*INSTRUCTIONS TO FOLLOW*:
Among the following entries, count the lines that contain "Support" and report only the result.

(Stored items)
━━━━

import Summits.QuantumFields.BalabanUV.T4Continuum.Support.VariationalCovariantScalarPairClosed
import Summits.QuantumFields.BalabanUV.T4Continuum.Support.VariationalCovariantRate

/-!
# T⁴ programme, spine node NE2 (U1a), lane P2 — THE FLAT WITNESS: the closed canonical-pair bracket and the tower END of the
# variational route's background tier are NON-VACUOUS — at `U = 1` (unit phases, unit transports, unit frames) EVERY data binder of
# `VariationalCovariantScalarPairClosed.scalar_pair_closed` is inhabited, the FED⁺-side defect vanishes, and the kernel derives the `L⁻²`
# rate of the scalar block-spin effective Laplacian tower UNCONDITIONALLY
# (cell `pub-balaban`, NE2 formalisation swarm, unit `b2b-balaban-t4-ne2-formalise-leaf-02` gen 3; consumes `scalar_pair_closed` (leaf-09 gen 3,
# p213521) and the road owner's `VariationalCovariantRate.towerLimitRate_effSc_of_pairs` (p213875) BY NAME)

HONEST FRAMING (T4-DAG p. 1).  Rung (B)+1 only — NOT infinite volume, NOT a mass gap, NOT Clay.  Node NE2 is NOT IN PRINT and NOT
proved here.  This file is a SATISFIABILITY / CONSISTENCY WITNESS for the binder list of the route's END, not new analysis: the data are
the trivial ones (`Rc = R′ = 1`, `T = T′ = 1`, frames `G = G′ = 1`, block phases `c = c′ = 1`, all defects `m_G = m_B = m = w = a = m₁ = 0`),
for which the three small-field absorptions hold trivially.  What comes out is the `U = 1` (A = 0) rate class `θ = L⁻²` of the effective
Laplacians of the transported block averages of the charged scalar — printed CONTEXT only: [King1986] Prop. 3.10 / Lemma 4.3 (the tree's
`King1986/EffectiveLaplacianRate` is a different, Fourier proof; NO identification of the two objects is asserted here); the lineage's numerics
N-ne2p2g10-1 see `‖X_{k+1} − X_k‖ ≈ 82·L^{−2k}` at `U = 1`.  [folklore] bookkeeping; nothing printed is a hypothesis; no `def … : Prop` fact;
no `sorry`; axioms standard.  HONEST DEPENDENCY (cell, verbatim): continuum YM on T⁴ ⇐ BetaPertH ∧ nine spine estimates (0/9 proved);
BetaPertH ⇐ (D1) ∧ (D4) ∧ CAP+tail; G-an2-4 gates asym, D1 and NE2/3/4.

CONTENTS.  §1 flat data: `piT_one`, `mis_one`, `compT_one`, `Rtr_one`; §2 the flat constants `LamC0 d = 20d·36^d` (UB⁺ at `w = 0`),
`eps0 d n L = (d/4+½)·L/n²` (ONE′ at `m₁ = 0`), `ePFlat d n L = eps0·(2·LamC0)·(LamC0 + eps0·2LamC0·(LamC0+1) + 1)` and
**`scalar_pair_closed_flat`**: `Δ′_k(μ) ≤ Δ′_{k+1}(μ)` (the FED⁺ defect is ZERO — Federbush's «averaging decreases the action» recovered with
constant exactly 1) and `Δ′_{k+1}(μ) ≤ Δ′_k(μ) + ePFlat·nsq μ`, NO hypothesis; §3 `eps0_pow_eq`, `ePFlat_le` (`ePFlat d (L^k) L ≤ Cflat d L·(L⁻²)^k`);
§4 **`towerLimitRate_scalar_flat (hL : 2 ≤ L) (ha : 0 < a) : TowerLimitRate (fun _ ↦ 1) 1 (k ↦ effSc (L^k) M 1 1 a) (Cflat d L) (L⁻²)`**
— the whole chain (P⁺ frames, FED⁺ mismatch, UB⁺, ONE′, REG⁺, COMP⁺, leaf D, the tower transport, the owner's rate plumbing) JOINTLY
INHABITED and kernel-run at `U = 1`.
-/

noncomputable section

open scoped Matrix ComplexConjugate ComplexOrder Matrix.Norms.L2Operator BigOperators

namespace Summit.QuantumFields.BalabanUV.T4Continuum.VariationalCovariantFlatWitness

open Summit.QuantumFields.BalabanUV.T4Continuum.VariationalTransfer (blockSpin)
open Summit.QuantumFields.BalabanUV.T4Continuum.CovariantAveragingTower (TowerLimitRate)
open Summit.QuantumFields.BalabanUV.T4Continuum.VariationalCovariantEffective (effSc)
open Summit.QuantumFields.BalabanUV.T4Continuum.VariationalCovariantTower (compT Rtr)
open Summit.QuantumFields.BalabanUV.T4Continuum.VariationalCovariantScalarPairClosed (scalar_pair_closed)
open Summit.QuantumFields.BalabanUV.T4Continuum.VariationalCovariantRate (towerLimitRate_effSc_of_pairs)
open Literature.MathematicalPhysics.QuantumFieldTheory.Balaban1983to89.B5Prop11Lower (nsq nsq_nonneg)
open Literature.MathematicalPhysics.QuantumFieldTheory.Balaban1983to89.B5Prop11Plancherel (Tor fine unitVec)
open Literature.MathematicalPhysics.QuantumFieldTheory.Balaban1983to89.B5Block118 (bpt)
open Summit.QuantumFields.BalabanUV.T4Continuum.VariationalCovariantFederbush (piT mis)
open Summit.QuantumFields.BalabanUV.T4Continuum.VariationalCovariantScalarPair (Sc Sf qW Qk Q1 qW_le_coarse)

variable {d : ℕ}

/-! ## §1 Flat data -/

section FlatData

variable (L : ℕ) [NeZero L] (N : Fin d → ℕ) [∀ μ, NeZero (N μ)]

omit [NeZero L] [∀ μ, NeZero (N μ)] in
/-- straight path transporters of unit phases are `1`. [folklore] -/
theorem piT_one (x : Tor (fine L N)) (μ : Fin d) (t : ℕ) : piT L N (fun _ _ => (1 : ℂ)) x μ t = 1 := by
  induction t with
  | zero => rfl
  | succ t ih => simp [piT, ih]

omit [NeZero L] [∀ μ, NeZero (N μ)] in
/-- the one-block transport mismatch of unit data vanishes. [folklore] -/
theorem mis_one (y : Tor N) (μ : Fin d) (j : Fin d → Fin L) :
    mis L N (fun _ _ => (1 : ℂ)) (fun _ _ => (1 : ℂ)) (fun _ => (1 : ℂ)) y μ j = 0 := by
  simp [mis, piT_one]

variable (n : ℕ) [NeZero n] (M : Fin d → ℕ) [hM : ∀ μ, NeZero (M μ)]

/-- composite transports of unit transports are unit. [folklore] -/
theorem compT_one : compT n L M (fun _ => (1 : ℂ)) (fun _ => (1 : ℂ)) = fun _ => (1 : ℂ) := by
  funext x; simp [compT]

omit [NeZero L] [NeZero n] hM in
/-- unit phases read on the finer torus are unit. [folklore] -/
theorem Rtr_one : Rtr n L M (fun _ _ => (1 : ℂ)) = fun _ _ => (1 : ℂ) := by
  funext x μ; simp [Rtr]

end FlatData

/-! ## §2 The closed bracket at flat data — no hypothesis -/

/-- the flat UB⁺ constant `Λc0 = 2d·36^d·((1 + n·0)² + 9) = 20d·36^d`. [folklore] -/
def LamC0 (d : ℕ) : ℝ := 2 * d * (36 : ℝ) ^ d * 10

/-- the flat ONE′ consistency parameter `ε₁ = (d/4 + ½)·L/n²`. [folklore] -/
def eps0 (d n L : ℕ) : ℝ := ((d : ℝ) / 4 + 1 / 2) * ((L : ℝ) / (n : ℝ) ^ 2)

/-- the flat ONE′/REG⁺-side defect `e′ = ε₁·C_R·(Λ+1)` with `C_R = 2Λc0`, `Λ = Λc0 + ε₁·2Λc0·(Λc0+1)` (the `let`s of `scalar_pair_closed` at
zero defects, `δ′ = 0`). [folklore] -/
def ePFlat (d n L : ℕ) : ℝ :=
  eps0 d n L * (2 * LamC0 d) * (LamC0 d + eps0 d n L * (2 * LamC0 d) * (LamC0 d + 1) + 1)

/-- `LamC0 ≥ 0`. [folklore] -/
theorem LamC0_nonneg (d : ℕ) : 0 ≤ LamC0 d := by unfold LamC0; positivity

/-- `eps0 ≥ 0`. [folklore] -/
theorem eps0_nonneg (d n L : ℕ) : 0 ≤ eps0 d n L := by unfold eps0; positivity

/-- `ePFlat ≥ 0`. [folklore] -/
theorem ePFlat_nonneg (d n L : ℕ) : 0 ≤ ePFlat d n L := by
  have := LamC0_nonneg d; have := eps0_nonneg d n L
  unfold ePFlat; positivity

section Flat

variable (n L : ℕ) [NeZero n] [NeZero L] (M : Fin d → ℕ) [hM : ∀ μ, NeZero (M μ)]

/-- **THE CLOSED CANONICAL-PAIR BRACKET AT `U = 1`, NO HYPOTHESIS**: for unit phases and unit transports (unit frames, all defects `0`)
`scalar_pair_closed` gives `Δ′_k(μ) ≤ Δ′_{k+1}(μ)` — the FED⁺ defect VANISHES (Federbush's «averaging decreases the action», constant exactly
`1`) — and `Δ′_{k+1}(μ) ≤ Δ′_k(μ) + ePFlat·nsq μ` with `ePFlat = ε₁·2Λc0·(Λc0 + ε₁·2Λc0(Λc0+1) + 1)`, `ε₁ = (d/4+½)L/n²`, `Λc0 = 20d·36^d`
(`Δ′_k := blockSpin (Qk n M 1) (Sc n M 1)`, `Δ′_{k+1} := blockSpin (Qk n M 1 ∘ Q1 n L M 1) (Sf n L M 1)`). [folklore] -/
theorem scalar_pair_closed_flat (μ : Tor M → ℂ) :
    blockSpin (Qk n M fun _ => (1 : ℂ)) (Sc n M fun _ _ => (1 : ℂ)) μ
        ≤ blockSpin ((Qk n M fun _ => (1 : ℂ)) ∘ Q1 n L M fun _ => (1 : ℂ)) (Sf n L M fun _ _ => (1 : ℂ)) μ ∧
      blockSpin ((Qk n M fun _ => (1 : ℂ)) ∘ Q1 n L M fun _ => (1 : ℂ)) (Sf n L M fun _ _ => (1 : ℂ)) μ
        ≤ blockSpin (Qk n M fun _ => (1 : ℂ)) (Sc n M fun _ _ => (1 : ℂ)) μ + ePFlat d n L * nsq μ := by
  have h := scalar_pair_closed n L M (Rc := fun _ _ => (1 : ℂ)) (R' := fun _ _ => (1 : ℂ)) (T := fun _ => (1 : ℂ))
    (G := fun _ => (1 : ℂ)) (T' := fun _ => (1 : ℂ)) (G' := fun _ => (1 : ℂ)) (c := fun _ => (1 : ℂ)) (c' := fun _ => (1 : ℂ))
    (fun x => by simp) (fun z => by simp) (mG := 0) (mB := 0) (fun x μ => by simp) (fun z j => by simp) (by norm_num)
    (fun x => by simp) (fun y => by simp) (mG' := 0) (mB' := 0) (fun x μ => by simp) (fun y j => by simp) (by norm_num)
    (fun x μ => by simp) (fun x => by simp) (m := 0) le_rfl (fun y μ j => by rw [mis_one]; simp) (by norm_num)
    (fun x => by simp) (fun y μ => by simp) (w := 0) le_rfl (fun y j μ _ => by simp) (a := 0) le_rfl (fun x μ ν => by simp)
    (m₁ := 0) le_rfl (fun y j μ _ => by simp) (fun y j μ _ => by simp) μ
  simp only [mul_zero, zero_mul, add_zero, ne_eq, OfNat.ofNat_ne_zero, not_false_eq_true, zero_pow, one_pow] at h
  norm_num at h
  obtain ⟨h1, h2⟩ := h
  refine ⟨h1, h2.trans (le_of_eq ?_)⟩
  unfold ePFlat eps0 LamC0
  ring

end Flat

/-! ## §3 The flat defect is geometric with ratio `L⁻²` -/

/-- `eps0 d (L^k) L = (d/4+½)·L·((L²)⁻¹)^k`. [folklore] -/
theorem eps0_pow_eq (d L k : ℕ) : eps0 d (L ^ k) L = ((d : ℝ) / 4 + 1 / 2) * L * (((L : ℝ) ^ 2)⁻¹) ^ k := by
  unfold eps0
  push_cast
  rw [← pow_mul, mul_comm k 2, pow_mul, ← inv_pow, div_eq_mul_inv]
  ring

/-- the tower constant of the flat witness: `Cflat = (d/4+½)·L·2Λc0·(Λc0 + (d/4+½)L·2Λc0(Λc0+1) + 1)`. [folklore] -/
def Cflat (d L : ℕ) : ℝ :=
  ((d : ℝ) / 4 + 1 / 2) * L * (2 * LamC0 d) * (LamC0 d + ((d : ℝ) / 4 + 1 / 2) * L * (2 * LamC0 d) * (LamC0 d + 1) + 1)

/-- `Cflat ≥ 0`. [folklore] -/
theorem Cflat_nonneg (d L : ℕ) : 0 ≤ Cflat d L := by
  have := LamC0_nonneg d; unfold Cflat; positivity

/-- **`ePFlat d (L^k) L ≤ Cflat d L·((L²)⁻¹)^k`** for `1 ≤ L`. [folklore] -/
theorem ePFlat_le {L : ℕ} (hL : 1 ≤ L) (d k : ℕ) : ePFlat d (L ^ k) L ≤ Cflat d L * (((L : ℝ) ^ 2)⁻¹) ^ k := by
  have hL1 : (1 : ℝ) ≤ L := by exact_mod_cast hL
  have hΛ := LamC0_nonneg d
  set ρ : ℝ := ((L : ℝ) ^ 2)⁻¹ with hρ
  have hρ0 : 0 ≤ ρ := by positivity
  have hρ1 : ρ ≤ 1 := inv_le_one_of_one_le₀ (by nlinarith)
  have hρk : ρ ^ k ≤ 1 := pow_le_one₀ hρ0 hρ1
  set E : ℝ := ((d : ℝ) / 4 + 1 / 2) * L with hE
  have hE0 : 0 ≤ E := by positivity
  have heps : eps0 d (L ^ k) L = E * ρ ^ k := eps0_pow_eq d L k
  have hepsE : eps0 d (L ^ k) L ≤ E := by
    rw [heps]; exact mul_le_of_le_one_right hE0 hρk
  have hK : LamC0 d + eps0 d (L ^ k) L * (2 * LamC0 d) * (LamC0 d + 1) + 1
      ≤ LamC0 d + E * (2 * LamC0 d) * (LamC0 d + 1) + 1 := by
    have := mul_le_mul_of_nonneg_right (mul_le_mul_of_nonneg_right hepsE (by positivity : 0 ≤ 2 * LamC0 d))
      (by positivity : 0 ≤ LamC0 d + 1)
    linarith
  have hK0 : 0 ≤ LamC0 d + eps0 d (L ^ k) L * (2 * LamC0 d) * (LamC0 d + 1) + 1 := by
    have := eps0_nonneg d (L ^ k) L; positivity
  unfold ePFlat Cflat
  calc eps0 d (L ^ k) L * (2 * LamC0 d) * (LamC0 d + eps0 d (L ^ k) L * (2 * LamC0 d) * (LamC0 d + 1) + 1)
      ≤ eps0 d (L ^ k) L * (2 * LamC0 d) * (LamC0 d + E * (2 * LamC0 d) * (LamC0 d + 1) + 1) :=
        mul_le_mul_of_nonneg_left hK (mul_nonneg (eps0_nonneg d (L ^ k) L) (by positivity))
    _ = E * (2 * LamC0 d) * (LamC0 d + E * (2 * LamC0 d) * (LamC0 d + 1) + 1) * ρ ^ k := by rw [heps]; ring

/-! ## §4 The unconditional `L⁻²` tower law at `U = 1` -/

section Tower

variable (L : ℕ) [NeZero L] (M : Fin d → ℕ) [hM : ∀ μ, NeZero (M μ)]

/-- **THE FLAT WITNESS — the variational route's END run at `U = 1` with NO hypothesis beyond `2 ≤ L`, `0 < a`**:
`TowerLimitRate (fun _ ↦ 1) 1 (k ↦ effSc (L^k) M 1 1 a) (Cflat d L) (L⁻²)` — the Hermitian effective Laplacians of the plain block averages
of the free scalar CONVERGE on the unit torus at rate `L⁻²`, through EXACTLY the chain the background tier uses (P⁺ frames, FED⁺ mismatch,
UB⁺, ONE′, REG⁺ via `scalar_pair_closed`; COMP⁺, leaf D and the tower transport via `towerLimitRate_effSc_of_pairs`).  Every data binder of
the END is thereby JOINTLY INHABITED.  Context only: [King1986] Prop. 3.10 (A = 0 rate); no identification asserted. [folklore] -/
theorem towerLimitRate_scalar_flat (hL : 2 ≤ L) {a : ℝ} (ha : 0 < a) :
    TowerLimitRate (ι := fun _ => Tor M) (fun _ => (1 : Matrix (Tor M) (Tor M) ℂ)) 1
      (fun k => effSc (L ^ k) M (fun _ _ => (1 : ℂ)) (fun _ => (1 : ℂ)) a) (Cflat d L) (((L : ℝ) ^ 2)⁻¹) := by
  have hL1 : 1 ≤ L := le_trans (by norm_num) hL
  have hLr : (1 : ℝ) < L := by exact_mod_cast (lt_of_lt_of_le one_lt_two hL : 1 < L)
  have hρ1 : ((L : ℝ) ^ 2)⁻¹ < 1 := inv_lt_one_of_one_lt₀ (by nlinarith)
  refine towerLimitRate_effSc_of_pairs L M (fun _ => fun _ _ => (1 : ℂ)) (fun _ => fun _ => (1 : ℂ))
    (fun _ => fun _ _ => (1 : ℂ)) (fun _ => fun _ => (1 : ℂ)) (fun k x => by simp) (CP := fun _ => 1088 * d + 128)
    (fun k f => qW_le_coarse (L ^ k) M (G := fun _ => (1 : ℂ)) (c := fun _ => (1 : ℂ)) (mG := 0) (mB := 0)
      (fun x => by simp) (fun z => by simp) (fun x μ => by simp) (fun z j => by simp) (by norm_num) f)
    (fun k => (compT_one L (L ^ k) M).symm) (fun k => (Rtr_one L (L ^ k) M).symm) ha (Cflat_nonneg d L) (by positivity) hρ1
    (fun _ => 0) (fun k => ePFlat d (L ^ k) L)
    (fun k => mul_nonneg (Cflat_nonneg d L) (by positivity)) (fun k => ePFlat_le hL1 d k) fun k μ => ?_
  obtain ⟨h1, h2⟩ := scalar_pair_closed_flat (L ^ k) L M μ
  exact ⟨by simpa using h1, h2⟩

end Tower

end Summit.QuantumFields.BalabanUV.T4Continuum.VariationalCovariantFlatWitness

end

━━━━

*YOUR SOLUTION*:
2